# Happy Birthday Harold



## kurtak (Jul 14, 2016)

Happy Birthday Harold :!: 

Hope you have a GREAT day :!: 

Kurt


----------



## maynman1751 (Jul 14, 2016)

OMG!!!!! Happiest of Birthdays to you Harold. 8) Without your leadership here, this forum would not be what it is today. Thank You for all that you have contributed throughout the years. :mrgreen: John.


----------



## Barren Realms 007 (Jul 14, 2016)

Happy Birthday and be safe.


----------



## jason_recliner (Jul 14, 2016)

Happy birthday, Harold.
Wishing you a ripper of a day.


----------



## chuckgambale (Jul 14, 2016)

Wishing you a wonderful day sir


----------



## FrugalRefiner (Jul 14, 2016)

Happy Birthday Harold.

I hope you have a good one.

Dave


----------



## rewalston (Jul 14, 2016)

Happy Birthday Good Sir Hope you have more to come


----------



## Platdigger (Jul 14, 2016)

Happy Birthday Harold. Hope you and your wife are doing just fine!


----------



## everydayisalesson (Jul 14, 2016)

May you have the greatest of days. Happy birthday sir.


----------



## Topher_osAUrus (Jul 14, 2016)

Happy Birthday to you good sir.

You are a role model and mentor to us all, and this forum would be a very strange place without you.

-thank you for all you do


----------



## Geo (Jul 14, 2016)

Happy Birthday my friend! I wish you many more.


----------



## jimdoc (Jul 14, 2016)

Happy Birthday!

Jim


----------



## g_axelsson (Jul 14, 2016)

Happy Birthday Harold, my friend!

Göran


----------



## justinhcase (Jul 14, 2016)

Merry met, and merry part,
I drink to thee with all my heart.

Happy birthday Harold.


----------



## Shark (Jul 14, 2016)

Happy Birthday, and may you have many more!


----------



## samuel-a (Jul 14, 2016)

Happy Birthday Harold!!


----------



## glorycloud (Jul 14, 2016)

Happy Birthday Harold!! Enjoy your day!! 8)


----------



## Grelko (Jul 14, 2016)

Happy Birthday Harold!! :mrgreen: 

To the man who has been the un-relenting force in the forum since before most of us arrived, swinging his hammer of justice to protect all of the members from dangerous misinformation of the unknowing along with many spammers.
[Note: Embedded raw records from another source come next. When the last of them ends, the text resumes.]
import Summits.QuantumFields.YangMills.Theorems.BalabanUVNodesN06Row17LocalCentreOfLemma24Letter
import Literature.MathematicalPhysics.QuantumFieldTheory.Balaban1983to89.B9LocalLemma24TwoLevelAtLettersY

/-!
# BalabanUVNodes ∕ N06 ([B9], `Dag.B9_main`) — ROW 17's LOCAL CENTRE NUMBER `m_□` AT AN INTERFACE (TWO-LEVEL) CUBE, `U = 1`: the `hco` binder of the local road with
# an EXPLICIT constant from dag-n10-c's TWO-LEVEL Lemma-2.4 letter (`B9LocalLemma24TwoLevelAtLettersY.local_lemma24_real_twoLevel`, ROAD «C» station C6) fed into
# this seat's reduction `…LocalCentreOfLemma24Letter.coer_trIP_padDeltaALocY_one_of_lemma24_letter` (the class `𝒯ᵣ(D)` is level-blind)

Track A of `YM-PLAN.md` (cell `pub-ymgap`, HUMAN RULING D-0062), node **N06** = [Balaban1985BackgroundPropagators] Thms 3.1–3.15; seat `pub-ymgap-dag-n06-j`
(bundle F5, rows 15–17), g24.  A HELPER (count-neutral, `--supports` only).

THE PRINT.  [B9] p. 416: *«In [4] we have proved that the operator G_□(1) is positive»*; [4] = [Balaban1984PropagatorsII] (2.89)–(2.94) pp. 239–240 (the cube meeting
`Ω_{j+1}`: the two-scale construction), Lemma 2.4 (2.128) p. 245.

WHAT.  ★★★ `coer_trIP_padDeltaALocY_one_of_twoLevel_letter`: at def-Y's letters, `U = 1`, for a cube site set `D` which is the union of the level-`j` member blocks of a
finite set `S ⊆ Λ_j` and the level-`(j+1)` member blocks of a finite set `T ⊆ Λ_{j+1}` carrying dag-n10-c's two-level cube data (`hST`, the label margins `hboxS`∕`hboxT`,
the index facts `hIS`∕`hIB`), weights `≥ w₀ > 0`, 0∕1 cuts `χP`, `χ` with `χ` issuing from `D`:
**`min 1 γ₂ · ⟨Ψ,Ψ⟩₁ ≤ ⟨Ψ, padDeltaALocY i parSymY parBY D (cutMulY χP) (cutMulY χ) 1 Ψ⟩₁` for EVERY `Ψ`**, `γ₂ = (2∕κ₂ + (4∕π)(1 + 4(d+1)c_f²∕κ₂))⁻¹` with the
two-level constant `κ₂ = (12(d+1)²(1 + 12(d+1)L^{2j}))⁻¹((L^{j+1})^{d+2})⁻¹·min(c_f²∕2, w₀∕(L^{j+1})^{d−1})` and `π = 8c_f²∕L^{2k}`.  The member-block dichotomy `hD` of
the reduction is DERIVED from the `S`∕`T` description of `D` by the partition uniqueness (2.4) (`Domains.lamSite_iterBlockOf_unique`).
HONEST FRAMING.  A composition; the two-level cube data (`S`, `T`, margins, index facts) DISPLAYED as in the letter; nothing of [B9]'s or [4]'s estimates asserted beyond the
landed kernel theorems; COUNT-NEUTRAL; N06 ∕ N10 NOT discharged; nothing continuum ∕ OS ∕ mass gap ∕ Clay.  0 `def`, 0 `sorry`.
-/

noncomputable section

namespace Summit.QuantumFields.YangMills.BalabanUVNodes.N06Row17LocalCentreTwoLevel

open Literature.MathematicalPhysics.QuantumFieldTheory.Balaban1983to89
open Literature.MathematicalPhysics.QuantumFieldTheory.Balaban1983to89.Node00
open Literature.MathematicalPhysics.QuantumFieldTheory.Balaban1983to89.Node00.OpsYDeltaALocal (padDeltaALocY)
open Literature.MathematicalPhysics.QuantumFieldTheory.Balaban1983to89.B9Thm311ReadingCoords (trIP)
open Literature.MathematicalPhysics.QuantumFieldTheory.Balaban1983to89.B9Thm37CubeCoverCommutators (cutMulY)
open Literature.MathematicalPhysics.QuantumFieldTheory.Balaban1983to89.B6KLevelCensusIndexV1 (KIdx)
open Literature.MathematicalPhysics.QuantumFieldTheory.Balaban1983to89.B6GlobalChartV1 (PV domT)
open Literature.MathematicalPhysics.QuantumFieldTheory.Balaban1983to89.B5Eq118OneStroke (iterBlock iterBlockOf mem_iterBlock)
open Literature.MathematicalPhysics.QuantumFieldTheory.Balaban1983to89.B9LocalLemma24TwoLevelAtLettersY (local_lemma24_real_twoLevel local_lemma24_twoLevel_const_pos)
open Literature.MathematicalPhysics.QuantumFieldTheory.Balaban1983to89.Node00.OpsYNablaBridge (chartY)
open Summit.QuantumFields.YangMills.BalabanUVNodes.N06Row17LocalCentreOfLemma24 (coer_trIP_padDeltaALocY_one_of_lemma24_letter)
open scoped Matrix
open scoped Matrix.Norms.L2Operator

variable {N : ℕ} {d ℓ : ℕ} {hd : 1 ≤ d + 1} {hL : Odd (ℓ + 1) ∧ 1 < ℓ + 1} {b₀ b₁ : ℝ} (i : KIdx d ℓ hd hL b₀ b₁)

/-- **THE MEMBER-BLOCK DICHOTOMY OF A TWO-LEVEL CUBE SITE SET**: if `D` consists of the sites of the member blocks `B^j(y)`, `y ∈ S ⊆ Λ_j`, and `B^{j+1}(Y)`, `Y ∈ T ⊆ Λ_{j+1}`,
then every member block lies inside or outside `D` (the partition (2.4): a fine site lies over exactly one `Λ`-block). [cite: Balaban1984PropagatorsII, (2.4) p.224, (2.89) p.239] -/
theorem dichotomy_of_blocks {j : ℕ} (S : Finset (Site (PV d ℓ i.m i.K hd hL) j)) (T : Finset (Site (PV d ℓ i.m i.K hd hL) (j + 1)))
    (hSLam : ∀ y ∈ S, (domT i.hN i.D i.hk).LamSite j y) (hTLam : ∀ Y ∈ T, (domT i.hN i.D i.hk).LamSite (j + 1) Y)
    (D : Finset (SiteY i)) (hDS : ∀ y ∈ S, ∀ x ∈ iterBlock j y, chartY i x ∈ D) (hDT : ∀ Y ∈ T, ∀ x ∈ iterBlock (j + 1) Y, chartY i x ∈ D)
    (hDsub : ∀ x : Site (PV d ℓ i.m i.K hd hL) 0, chartY i x ∈ D → (∃ y ∈ S, x ∈ iterBlock j y) ∨ (∃ Y ∈ T, x ∈ iterBlock (j + 1) Y)) :
    ∀ (j' : ℕ) (y' : Site (PV d ℓ i.m i.K hd hL) j'), (domT i.hN i.D i.hk).LamSite j' y' →
      (∀ x ∈ iterBlock j' y', chartY i x ∈ D) ∨ (∀ x ∈ iterBlock j' y', chartY i x ∉ D) := by
  intro j' y' hy'
  by_cases h : ∃ x₁ ∈ iterBlock j' y', chartY i x₁ ∈ D
  · obtain ⟨x₁, hx₁, hD₁⟩ := h
    have hy'x : iterBlockOf j' x₁ = y' := (mem_iterBlock j' y' x₁).1 hx₁
    have hlam' : (domT i.hN i.D i.hk).LamSite j' (iterBlockOf j' x₁) := by rw [hy'x]; exact hy'
    left
    rcases hDsub x₁ hD₁ with ⟨y, hyS, hxy⟩ | ⟨Y, hYT, hxY⟩
    · have hyx : iterBlockOf j x₁ = y := (mem_iterBlock j y x₁).1 hxy
      have hlam : (domT i.hN i.D i.hk).LamSite j (iterBlockOf j x₁) := by rw [hyx]; exact hSLam y hyS
      obtain rfl : j' = j := (domT i.hN i.D i.hk).lamSite_iterBlockOf_unique hlam' hlam
      have hyy : y' = y := by rw [← hy'x, hyx]
      subst hyy
      exact hDS y' hyS
    · have hYx : iterBlockOf (j + 1) x₁ = Y := (mem_iterBlock (j + 1) Y x₁).1 hxY
      have hlam : (domT i.hN i.D i.hk).LamSite (j + 1) (iterBlockOf (j + 1) x₁) := by rw [hYx]; exact hTLam Y hYT
      obtain rfl : j' = j + 1 := (domT i.hN i.D i.hk).lamSite_iterBlockOf_unique hlam' hlam
      have hyy : y' = Y := by rw [← hy'x, hYx]
      subst hyy
      exact hDT y' hYT
  · push Not at h
    exact Or.inr h

/-- ★★★ **ROW 17's LOCAL CENTRE NUMBER AT AN INTERFACE (TWO-LEVEL) CUBE, `U = 1`.**  At def-Y's letters, for dag-n10-c's two-level cube data (`S ⊆ Λ_j`, `T ⊆ Λ_{j+1}`,
`hST`, label margins `hboxS`∕`hboxT`, index facts `hIS`∕`hIB`), `D` = the sites of the blocks of `S` and `T`, weights `≥ w₀ > 0`, 0∕1 cuts with `χ` issuing from `D`:
**`min 1 γ₂ · ⟨Ψ,Ψ⟩₁ ≤ ⟨Ψ, padDeltaALocY i parSymY parBY D (cutMulY χP) (cutMulY χ) 1 Ψ⟩₁` for every `Ψ`**, `γ₂` from the two-level `κ₂` and `π = 8c_f²∕L^{2k}` —
`coer_trIP_padDeltaALocY_one_of_lemma24_letter` ∘ `local_lemma24_real_twoLevel`. [cite: Balaban1985BackgroundPropagators, Thm 3.11 proof p.416, Cor. 3.6 p.408, pp.408–409; Balaban1984PropagatorsII, (2.89)–(2.94) pp.239–240, Lemma 2.4 (2.128) p.245, (2.11) p.225, (2.7) p.224] -/
theorem coer_trIP_padDeltaALocY_one_of_twoLevel_letter (hd2 : 2 ≤ d + 1) {j : ℕ} (hjk : j + 1 ≤ (domT i.hN i.D i.hk).k)
    (S : Finset (Site (PV d ℓ i.m i.K hd hL) j)) (T : Finset (Site (PV d ℓ i.m i.K hd hL) (j + 1)))
    (hST : ∀ y ∈ S, blockOf y ∉ T)
    (hboxS : ∀ y ∈ S, ∀ μ, (ℓ + 1) ^ (j + 1) ≤ (y μ).val * (ℓ + 1) ^ j ∧
      (y μ).val * (ℓ + 1) ^ j + (ℓ + 1) ^ j + (ℓ + 1) ^ (j + 1) ≤ (PV d ℓ i.m i.K hd hL).sitesPerDir 0)
    (hboxT : ∀ Y ∈ T, ∀ μ, (ℓ + 1) ^ (j + 1) ≤ (Y μ).val * (ℓ + 1) ^ (j + 1) ∧
      (Y μ).val * (ℓ + 1) ^ (j + 1) + 2 * (ℓ + 1) ^ (j + 1) ≤ (PV d ℓ i.m i.K hd hL).sitesPerDir 0)
    (hIS : ∀ bb : PBond (PV d ℓ i.m i.K hd hL) j, (bb.src ∈ S ∨ bb.tgt ∈ S) → blockOf bb.src ∉ T → blockOf bb.tgt ∉ T →
      (domT i.hN i.D i.hk).LamBond j bb)
    (hIB : ∀ BB : PBond (PV d ℓ i.m i.K hd hL) (j + 1), (BB.src ∈ T ∨ BB.tgt ∈ T) → (domT i.hN i.D i.hk).LamBond (j + 1) BB)
    (hSLam : ∀ y ∈ S, (domT i.hN i.D i.hk).LamSite j y) (hTLam : ∀ Y ∈ T, (domT i.hN i.D i.hk).LamSite (j + 1) Y)
    (D : Finset (SiteY i)) (hDS : ∀ y ∈ S, ∀ x ∈ iterBlock j y, chartY i x ∈ D) (hDT : ∀ Y ∈ T, ∀ x ∈ iterBlock (j + 1) Y, chartY i x ∈ D)
    (hDsub : ∀ x : Site (PV d ℓ i.m i.K hd hL) 0, chartY i x ∈ D → (∃ y ∈ S, x ∈ iterBlock j y) ∨ (∃ Y ∈ T, x ∈ iterBlock (j + 1) Y))
    {w₀ : ℝ} (hw₀ : 0 < w₀) (hw : ∀ ι : IBondY i, w₀ ≤ i.w ι)
    {χP : BlkY i → ℝ} (hχP : ∀ y, χP y = 0 ∨ χP y = 1) {χ : FBondY i → ℝ} (hχ : ∀ b, χ b = 0 ∨ χ b = 1)
    (hχD : ∀ b, χ b ≠ 0 → chartY i b.src ∈ D) (Ψ : FBondY i → Matrix (Fin N) (Fin N) ℂ) :
    min 1 (2 / ((12 * (((d + 1 : ℕ) : ℝ)) ^ 2 * (1 + 12 * (((d + 1 : ℕ) : ℝ)) * ((((ℓ + 1 : ℕ) : ℝ)) ^ j) ^ 2))⁻¹ *
              (((((ℓ + 1 : ℕ) : ℝ)) ^ (j + 1)) ^ (d + 1 + 1))⁻¹ * min (i.cf ^ 2 / 2) (w₀ / ((((ℓ + 1 : ℕ) : ℝ)) ^ (j + 1)) ^ (d + 1 - 2))) +
          4 / (8 * i.cf ^ 2 / ((((ℓ + 1 : ℕ) : ℝ)) ^ i.k) ^ 2) *
            (1 + 4 * ((d + 1 : ℕ) : ℝ) * i.cf ^ 2 /
              ((12 * (((d + 1 : ℕ) : ℝ)) ^ 2 * (1 + 12 * (((d + 1 : ℕ) : ℝ)) * ((((ℓ + 1 : ℕ) : ℝ)) ^ j) ^ 2))⁻¹ *
                (((((ℓ + 1 : ℕ) : ℝ)) ^ (j + 1)) ^ (d + 1 + 1))⁻¹ * min (i.cf ^ 2 / 2) (w₀ / ((((ℓ + 1 : ℕ) : ℝ)) ^ (j + 1)) ^ (d + 1 - 2)))))⁻¹ *
        trIP (fun _ => (1 : ℝ)) Ψ Ψ ≤
      trIP (fun _ => (1 : ℝ)) Ψ
        (padDeltaALocY i (parSymY i) (parBY i) D (cutMulY χP) (cutMulY χ) (fun _ _ => 1 : CfgY (Matrix (Fin N) (Fin N) ℂ) i) Ψ) := by
  refine coer_trIP_padDeltaALocY_one_of_lemma24_letter i D (dichotomy_of_blocks i S T hSLam hTLam D hDS hDT hDsub) hχP hχ hχD
    (local_lemma24_twoLevel_const_pos i j hw₀) (fun v hst hoff => ?_) Ψ
  refine local_lemma24_real_twoLevel i hd2 hjk S T hST hboxS hboxT hIS hIB hw₀ hw v (fun b hb => ?_) (fun y hy x hx => ?_) (fun Y hY x hx => ?_)
  · -- a bond carrying `v` has an end point in `D`, hence in a block of `S` or of `T`
    by_cases hs : chartY i b.src ∈ D
    · rcases hDsub _ hs with ⟨y, hy, hxy⟩ | ⟨Y, hY, hxY⟩
      · exact Or.inl ⟨y, hy, Or.inl hxy⟩
      · exact Or.inr ⟨Y, hY, Or.inl hxY⟩
    · by_cases ht : chartY i b.tgt ∈ D
      · rcases hDsub _ ht with ⟨y, hy, hxy⟩ | ⟨Y, hY, hxY⟩
        · exact Or.inl ⟨y, hy, Or.inr hxy⟩
        · exact Or.inr ⟨Y, hY, Or.inr hxY⟩
      · exact absurd (hoff b hs ht) hb
  · exact hst j y (hSLam y hy) (hDS y hy) x hx
  · exact hst (j + 1) Y (hTLam Y hY) (hDT Y hY) x hx

end Summit.QuantumFields.YangMills.BalabanUVNodes.N06Row17LocalCentreTwoLevel

end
May you live as long as you want and not want as long as you live. I tip my hat to you good sir for all you do here and again HAPPY BIRTHDAY!!!


----------



## patnor1011 (Jul 15, 2016)

Happy Birthday my friend.


----------



## scrapman1077 (Jul 15, 2016)

Happy B day, wishing you many more !
Jay


----------



## alexxx (Jul 15, 2016)

Happy birthday Harold !

Wishing you all the best.

Alex


----------



## artart47 (Jul 16, 2016)

Hope you had a great birthday my Friend! Say hi to your lovely wife too!
Your Friend Art.


----------



## solar_plasma (Jul 17, 2016)

Happy birthday, Sir! I hope you will stay here many, many more years, - at least as long as you don't use facebook and have added me


----------



## Johnny5 (Jul 19, 2016)

Happy Birthday old friend. We just delivered in Pendleton. If we get a load out of Seattle, I'll give you a call and see if you won't let us take you and S out for blueberry pie for your birthday. Tell her I said hi.


----------



## upcyclist (Jul 19, 2016)

Happy Birthday, good Sir! We appreciate all your mentoring and cat-herding!

--Eric


----------



## butcher (Jul 22, 2016)

Harold, 
Sorry I missed the party.
In life we are lucky if we can have at least one true good friend. I have been blessed to call you my friend. I cannot even tell you how many ways you have helped me, Yes I learned a lot about precious metals from you. But what I have learned, and ways you have helped me, all of the gold in the world could not buy. I do not wish to say happy birthday. 

Thank you my friend
May God Bless You
For you have Blessed my life.


----------